Segment Start: Input for this task

import Summits.BirchSwinnertonDyer.BirchSwinnertonDyer.Theorems.GenusKolyvaginAtTwoGenusPrimitiveSupplyAtTwoPrimeTwistEggBit
import Summits.BirchSwinnertonDyer.BirchSwinnertonDyer.Theorems.GenusKolyvaginAtTwoCasselsTateNumberField
import HarnessLib

/-!
# Route `GenusKolyvaginAtTwo`, crux #2 `GenusPrimitiveSupplyAtTwo` (stmt-BirchSwinnertonDyer-22136):
# B⁰'s rank hypothesis discharged by finiteness of `Ш(W^{(d)})[2^∞]` — «`θ = −` ⟹ rank `1`» on the odd-branch frame

Width seat `bsd-line-gk2-p5` g16 (cell `bsd-f1-sign2`, SUPPLY lineage of crux 22136), file 44 of the series; sequel of file 43
`…PrimeTwistEggBit` (B⁰ BY NAME for any model `V = C • W^{(d)}` under «`θ(V) = −` ⟹ rank `V(ℚ) ≥ 1`») and of the LEAD's
`…CasselsTateNumberField` (`#Ш[2^k]` is a square when `Ш[2^∞]` is finite). THEOREMS ONLY (no definition, no named fact, no `sorry`);
helper `--supports stmt-BirchSwinnertonDyer-22136`; no item is closed; BSD is not proved by any of this.

WHAT.
* §192 `natCard_sha_inf_torsionBy_eq` (bookkeeping: `#(Ш ⊓ H¹[n]) = #(Ш[n])` as a subgroup of the type `Ш`);
  **`mordellWeilRank_eq_one_of_finite_sha_of_not_shaTwoInTwiceShaFour_of_model`**: `W` on the odd branch, `d` descent-admissible
  with character `χ`, `V = C • W^{(d)}` ANY model with `Ш(V)[2^∞]` FINITE and `θ(V) = −` ⟹ `rank V(ℚ) = 1`.  Proof: the descent count
  `8 = 2^{rank}·#V(ℚ)[2]·#Ш(V)[2]` (dictionary + `card_selmerGroup_eq_pow_rank_mul`), `#V(ℚ)[2] = 1` (no rational `2`-torsion on any
  model of the twist), `#Ш(V)[2]` a SQUARE (`CasselsTateNumberField.isSquare_natCard_sha_torsionBy_pow`, finite `Ш[2^∞]`) and `≥ 2`
  (`θ = −` exhibits a non-zero class) ⟹ `#Ш(V)[2] = 4`, `2^{rank} = 2`.  This is the classical reading of the `-desc` row's rank
  clause («automatic under finiteness of `Ш(W^{(dᵢ)})[2^∞]`»).
* §193 **`eggBit_iff_twistRadicalLeaves_of_model_of_finite`** — B⁰'s dictionary with the rank clause replaced by `Finite Ш(V)[2^∞]`;
  **`oddBranchEggBitEqRadicalBit_of_finite_sha`** — the row's conclusion for `W^{(d)}` itself under `Finite Ш(W^{(d)})[2^∞]`.
* §194 `not_shaTwoInTwiceShaFour_and_meetsEgg_iff_of_models` — the egg–Cassels–Tate bit is MODEL-INDEPENDENT on the frame (two models of
  `W^{(d)}`, each of positive rank when odd, have the same bit: both equal the radical bit of `A_χ`).

Honest framing: Cassels 1962 (`Ш[2^∞] ≅ L × L` when finite) + file 43; kernel-new bookkeeping; beyond-print theorem: no. Crux 22136 stays
OPEN exactly at (U) 24947 ∧ (CONV₂) 19220/24948. BSD is not proved by any of this.

References: [Cassels1962ArithmeticIV] §1; [Kramer1981] Prop. 6; [SilvermanAEC2009] Thm. X.4.2(a), Thm. X.4.14.
-/

set_option linter.dupNamespace false -- tree convention: `Summit.BirchSwinnertonDyer.BirchSwinnertonDyer.Theorems` (summit = sub-problem)
set_option autoImplicit false

noncomputable section

open scoped Classical

namespace Summit.BirchSwinnertonDyer.BirchSwinnertonDyer.Theorems.GenusKolyArch

open WeierstrassCurve Field NumberField IsDedekindDomain
open Literature.NumberTheory.EllipticCurves Literature.NumberTheory.GaloisRepresentations
open Summit.BirchSwinnertonDyer.Rank1Residual.F1Sign2
open Summit.BirchSwinnertonDyer.Rank1Residual.F1Sign2.EggDoubling (eq_zero_of_two_smul_eq_zero)
open Literature.NumberTheory.EllipticCurves.Greenberg1999 (HasRationalTwoTorsionX)
open Summit.BirchSwinnertonDyer.BirchSwinnertonDyer.Theorems.GenusExact (CasselsTateNumberField.isSquare_natCard_sha_torsionBy_pow)

universe u

/-! ## §192 Finite `Ш[2^∞]` and `θ = −` force rank `1` on the frame -/

/-- Bookkeeping: `#(Ш(V/K) ⊓ H¹(K,E)[n]) = #(Ш(V/K)[n])`, the `n`-torsion counted inside the type `Ш`. [folklore] -/
theorem natCard_sha_inf_torsionBy_eq {K : Type u} [Field K] [NumberField K] (V : WeierstrassCurve K) (n : ℕ) :
    Nat.card ↥(V.sha ⊓ AddSubgroup.torsionBy V.galH1 (n : ℤ)) = Nat.card (AddSubgroup.torsionBy (↥V.sha) (n : ℤ)) :=
  Nat.card_congr
    { toFun := fun x ↦ ⟨⟨x.1, (AddSubgroup.mem_inf.mp x.2).1⟩, AddSubgroup.torsionBy.nsmul_iff.mpr (Subtype.ext (by
          rw [AddSubgroupClass.coe_nsmul, ZeroMemClass.coe_zero]
          exact AddSubgroup.torsionBy.nsmul_iff.mp (AddSubgroup.mem_inf.mp x.2).2))⟩
      invFun := fun y ↦ ⟨(y.1 : V.galH1), AddSubgroup.mem_inf.mpr ⟨y.1.2, AddSubgroup.torsionBy.nsmul_iff.mpr (by
          have h := AddSubgroup.torsionBy.nsmul_iff.mp y.2
          rw [← AddSubgroupClass.coe_nsmul, h, ZeroMemClass.coe_zero])⟩⟩
      left_inv := fun x ↦ by ext; rfl
      right_inv := fun y ↦ by ext; rfl }

section Frame

variable (W : WeierstrassCurve ℚ) [W.IsElliptic] [W.IsGloballyMinimal] {d : ℤ}
  {χ : absoluteGaloisGroup ℚ →ₜ* Multiplicative (ZMod 2)}

omit [W.IsElliptic] in
/-- **§192 — finite `Ш(V)[2^∞]` and `θ(V) = −` ⟹ `rank V(ℚ) = 1`** for ANY model `V = C • W^{(d)}` of a descent-admissible twist of a
curve `W` on the odd branch. See the module docstring. [cite: Cassels1962ArithmeticIV, §1] [cite: SilvermanAEC2009, Thm X.4.2(a) and Thm. X.4.14]
[cite: Kramer1981, Prop. 6] -/
theorem mordellWeilRank_eq_one_of_finite_sha_of_not_shaTwoInTwiceShaFour_of_model (hodd : OnOddBranchAtTwo W)
    (hd : DescAdmissible W d) (hχ : IsQuadraticCharacterOf χ d) {V : WeierstrassCurve ℚ} [V.IsElliptic] {C : VariableChange ℚ}
    (hWd : C • W.quadraticTwist (d : ℚ) = V) [Finite (AddCommGroup.primaryComponent V.sha 2)]
    (hθ : ¬ ShaTwoInTwiceShaFour V) : V.mordellWeilRank = 1 := by
  have hd0 : d ≠ 0 := hd.1.ne
  have hd0' : ((d : ℤ) : ℚ) ≠ 0 := Int.cast_ne_zero.mpr hd0
  -- no rational `2`-torsion on the model `V`
  have hTV : NoRationalTwoTorsion V := by
    intro x hx
    have h' : HasRationalTwoTorsionX (W.quadraticTwist (d : ℚ)) (C⁻¹.toX x) := by
      have h := PrimeConductorTwoTorsion.hasRationalTwoTorsionX_smul V C⁻¹ hx
      rwa [← hWd, inv_smul_smul] at h
    obtain ⟨x', hx'⟩ := (exists_hasRationalTwoTorsionX_quadraticTwist_iff W hd0').mp ⟨_, h'⟩
    exact hodd.2.1 x' hx'
  -- the descent count `8 = 2^rank · #V(ℚ)[2] · #Ш(V)[2]`
  have hSel8 : Nat.card (V.selmerGroup ((2 : ℕ) : ℤ)) = 8 := by
    rw [← natCard_primeTwist_selmerGroup_eq_natCard_selmerGroup_rat W hd0 hχ hWd,
      natCard_primeTwist_selmerGroup_eq_twistSelmerTwoCard W hd0 hχ]
    exact hodd.2.2.2.2 d hd
  have hcount := card_selmerGroup_eq_pow_rank_mul V 2
  rw [hSel8] at hcount
  -- `#V(ℚ)[2] = 1` (transport along the `DecidableEq ℚ` instance of the descent count, as in file 30)
  have hinst : (instDecidableEqRat : DecidableEq ℚ) = fun a b => Classical.propDecidable (a = b) := Subsingleton.elim _ _
  have ha : Nat.card (AddSubgroup.torsionBy V.toAffine.Point ((2 : ℕ) : ℤ)) = 1 := by
    have hbot : AddSubgroup.torsionBy V.toAffine.Point ((2 : ℕ) : ℤ) = ⊥ :=
      (AddSubgroup.eq_bot_iff_forall _).mpr fun P hP ↦
        eq_zero_of_two_smul_eq_zero V hTV P (AddSubgroup.torsionBy.nsmul_iff.mp hP)
    rw [hbot, AddSubgroup.card_bot]
  rw [hinst] at ha
  rw [ha, mul_one] at hcount
  -- `#Ш(V)[2]` is a square (finite `Ш[2^∞]`, Cassels–Tate) and `≥ 2` (`θ = −`)
  have hsq : IsSquare (Nat.card ↥(V.sha ⊓ AddSubgroup.torsionBy V.galH1 ((2 : ℕ) : ℤ))) := by
    have h := CasselsTateNumberField.isSquare_natCard_sha_torsionBy_pow V 2 1
    rw [pow_one] at h
    rwa [natCard_sha_inf_torsionBy_eq]
  have hb0 : Nat.card ↥(V.sha ⊓ AddSubgroup.torsionBy V.galH1 ((2 : ℕ) : ℤ)) ≠ 0 := fun h0 ↦ by
    rw [h0, mul_zero] at hcount; exact absurd hcount (by norm_num)
  haveI : Finite ↥(V.sha ⊓ AddSubgroup.torsionBy V.galH1 ((2 : ℕ) : ℤ)) := Nat.finite_of_card_ne_zero hb0
  have hb2 : 2 ≤ Nat.card ↥(V.sha ⊓ AddSubgroup.torsionBy V.galH1 ((2 : ℕ) : ℤ)) := by
    have hθ' := hθ
    unfold ShaTwoInTwiceShaFour at hθ'
    push Not at hθ'
    obtain ⟨s, hs, hs2, hsnot⟩ := hθ'
    have hs0 : s ≠ 0 := fun h ↦ hsnot 0 V.sha.zero_mem (nsmul_zero _) (by rw [nsmul_zero, h])
    set H : AddSubgroup V.galH1 := V.sha ⊓ AddSubgroup.torsionBy V.galH1 ((2 : ℕ) : ℤ) with hH
    have hsub : ({0, s} : Set V.galH1) ⊆ (H : Set V.galH1) := by
      intro y hy
      simp only [Set.mem_insert_iff, Set.mem_singleton_iff] at hy
      rcases hy with rfl | rfl
      · exact H.zero_mem
      · exact AddSubgroup.mem_inf.mpr ⟨hs, AddSubgroup.torsionBy.nsmul_iff.mpr hs2⟩
    have hle := Set.ncard_le_ncard hsub (Set.toFinite _)
    rw [Set.ncard_pair hs0.symm, (Nat.card_coe_set_eq (H : Set V.galH1)).symm] at hle
    exact hle
  -- arithmetic: `8 = 2^r · b`, `b` a square `≥ 2` ⟹ `b = 4`, `r = 1`
  have key : ∀ r b : ℕ, 8 = 2 ^ r * b → IsSquare b → 2 ≤ b → r = 1 := by
    intro r b h hbsq hb
    obtain ⟨m, rfl⟩ := hbsq
    have hmm : m * m ≤ 8 := by
      calc m * m = 1 * (m * m) := (one_mul _).symm
        _ ≤ 2 ^ r * (m * m) := Nat.mul_le_mul_right _ Nat.one_le_two_pow
        _ = 8 := h.symm
    have hm : m ≤ 2 := by
      by_contra hgt
      push Not at hgt
      have h9 : 3 * 3 ≤ m * m := Nat.mul_le_mul hgt hgt
      omega
    interval_cases m
    · omega
    · omega
    · have h2 : 2 ^ r = 2 := by omega
      have hr1 : r < 2 := by
        by_contra hge
        push Not at hge
        have h4 : 4 ≤ 2 ^ r := by
          calc (4 : ℕ) = 2 ^ 2 := rfl
            _ ≤ 2 ^ r := Nat.pow_le_pow_right two_pos hge
        omega
      have hr0 : r ≠ 0 := by rintro rfl; simp at h2
      omega
  exact key _ _ hcount hsq hb2

/-! ## §193 B⁰ with the rank clause replaced by finiteness of `Ш(V)[2^∞]` -/

/-- **B⁰'s dictionary under `Finite Ш(V)[2^∞]`**: for `W` on the odd branch, `d` descent-admissible with character `χ`, and any model
`V = C • W^{(d)}` whose `Ш[2^∞]` is finite, `(θ(V) = − ∧ MeetsEgg V) ↔ TwistRadicalLeavesAtTwo W χ Sel₂(W)` — file 43's
`eggBit_iff_twistRadicalLeaves_of_model` with its rank clause supplied by §192. [cite: Cassels1962ArithmeticIV, §1] [cite: Kramer1981, Prop. 6] -/
theorem eggBit_iff_twistRadicalLeaves_of_model_of_finite (hodd : OnOddBranchAtTwo W) (hd : DescAdmissible W d)
    (hχ : IsQuadraticCharacterOf χ d) {V : WeierstrassCurve ℚ} [V.IsElliptic] {C : VariableChange ℚ}
    (hWd : C • W.quadraticTwist (d : ℚ) = V) [Finite (AddCommGroup.primaryComponent V.sha 2)] :
    (¬ ShaTwoInTwiceShaFour V ∧ MeetsEgg V) ↔ TwistRadicalLeavesAtTwo W χ (W.selmerGroup ((2 : ℕ) : ℤ)) :=
  eggBit_iff_twistRadicalLeaves_of_model W hodd hd hχ hWd fun hθ ↦ by
    rw [mordellWeilRank_eq_one_of_finite_sha_of_not_shaTwoInTwiceShaFour_of_model W hodd hd hχ hWd hθ]
    exact one_pos

/-- **The row's conclusion for `W^{(d)}` itself under `Finite Ш(W^{(d)})[2^∞]`**: `EggCasselsTateBitAtTwo W d ↔
TwistRadicalLeavesAtTwo W χ Sel₂(W)` on the odd branch for every descent-admissible `d` with character `χ`.
[cite: Cassels1962ArithmeticIV, §1] [cite: Kramer1981, Prop. 6] -/
theorem oddBranchEggBitEqRadicalBit_of_finite_sha (hodd : OnOddBranchAtTwo W) (hd : DescAdmissible W d)
    (hχ : IsQuadraticCharacterOf χ d) [Finite (AddCommGroup.primaryComponent (W.quadraticTwist (d : ℚ)).sha 2)] :
    EggCasselsTateBitAtTwo W d ↔ TwistRadicalLeavesAtTwo W χ (W.selmerGroup ((2 : ℕ) : ℤ)) := by
  haveI : (W.quadraticTwist (d : ℚ)).IsElliptic := W.isElliptic_quadraticTwist (Int.cast_ne_zero.mpr hd.1.ne)
  exact eggBit_iff_twistRadicalLeaves_of_model_of_finite W hodd hd hχ (one_smul _ _)

/-! ## §194 Model-independence of the egg–Cassels–Tate bit on the frame -/

/-- **The egg–Cassels–Tate bit does not depend on the model** (on the frame): for `W` on the odd branch, `d` descent-admissible and two
models `V = C • W^{(d)}`, `V' = C' • W^{(d)}` each of positive rank when its form is odd, `(θ(V) = − ∧ MeetsEgg V) ↔ (θ(V') = − ∧ MeetsEgg V')`
— both sides equal the radical bit of `A_χ` (file 43 §188; `χ` exists by `GenusKolyTransp.quadraticCharacterExists_holds`). This is the
«model-independent» remark of the typed helper `F1Sign2.EggCasselsTateBitAtTwo`, on the frame. [cite: Kramer1981, Prop. 6] [cite: MazurRubin2007, §3] -/
theorem not_shaTwoInTwiceShaFour_and_meetsEgg_iff_of_models (hodd : OnOddBranchAtTwo W) (hd : DescAdmissible W d)
    {V : WeierstrassCurve ℚ} [V.IsElliptic] {C : VariableChange ℚ} (hWd : C • W.quadraticTwist (d : ℚ) = V)
    (hrk : ¬ ShaTwoInTwiceShaFour V → 0 < V.mordellWeilRank)
    {V' : WeierstrassCurve ℚ} [V'.IsElliptic] {C' : VariableChange ℚ} (hWd' : C' • W.quadraticTwist (d : ℚ) = V')
    (hrk' : ¬ ShaTwoInTwiceShaFour V' → 0 < V'.mordellWeilRank) :
    (¬ ShaTwoInTwiceShaFour V ∧ MeetsEgg V) ↔ (¬ ShaTwoInTwiceShaFour V' ∧ MeetsEgg V') := by
  obtain ⟨χ, hχ⟩ := GenusKolyTransp.quadraticCharacterExists_holds d
  exact (eggBit_iff_twistRadicalLeaves_of_model W hodd hd hχ hWd hrk).trans
    (eggBit_iff_twistRadicalLeaves_of_model W hodd hd hχ hWd' hrk').symm

end Frame

end Summit.BirchSwinnertonDyer.BirchSwinnertonDyer.Theorems.GenusKolyArch

end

Segment End: Input for this task

## Directions for this task
Set down again, word for word, the stretch of records from the line with "V ∧ MeetsEgg V) ↔ TwistRadicalLeavesAtTwo" to the line with "exact one_pos", both of those lines included.

## Solved problem
    (¬ ShaTwoInTwiceShaFour V ∧ MeetsEgg V) ↔ TwistRadicalLeavesAtTwo W χ (W.selmerGroup ((2 : ℕ) : ℤ)) :=
  eggBit_iff_twistRadicalLeaves_of_model W hodd hd hχ hWd fun hθ ↦ by
    rw [mordellWeilRank_eq_one_of_finite_sha_of_not_shaTwoInTwiceShaFour_of_model W hodd hd hχ hWd hθ]
    exact one_pos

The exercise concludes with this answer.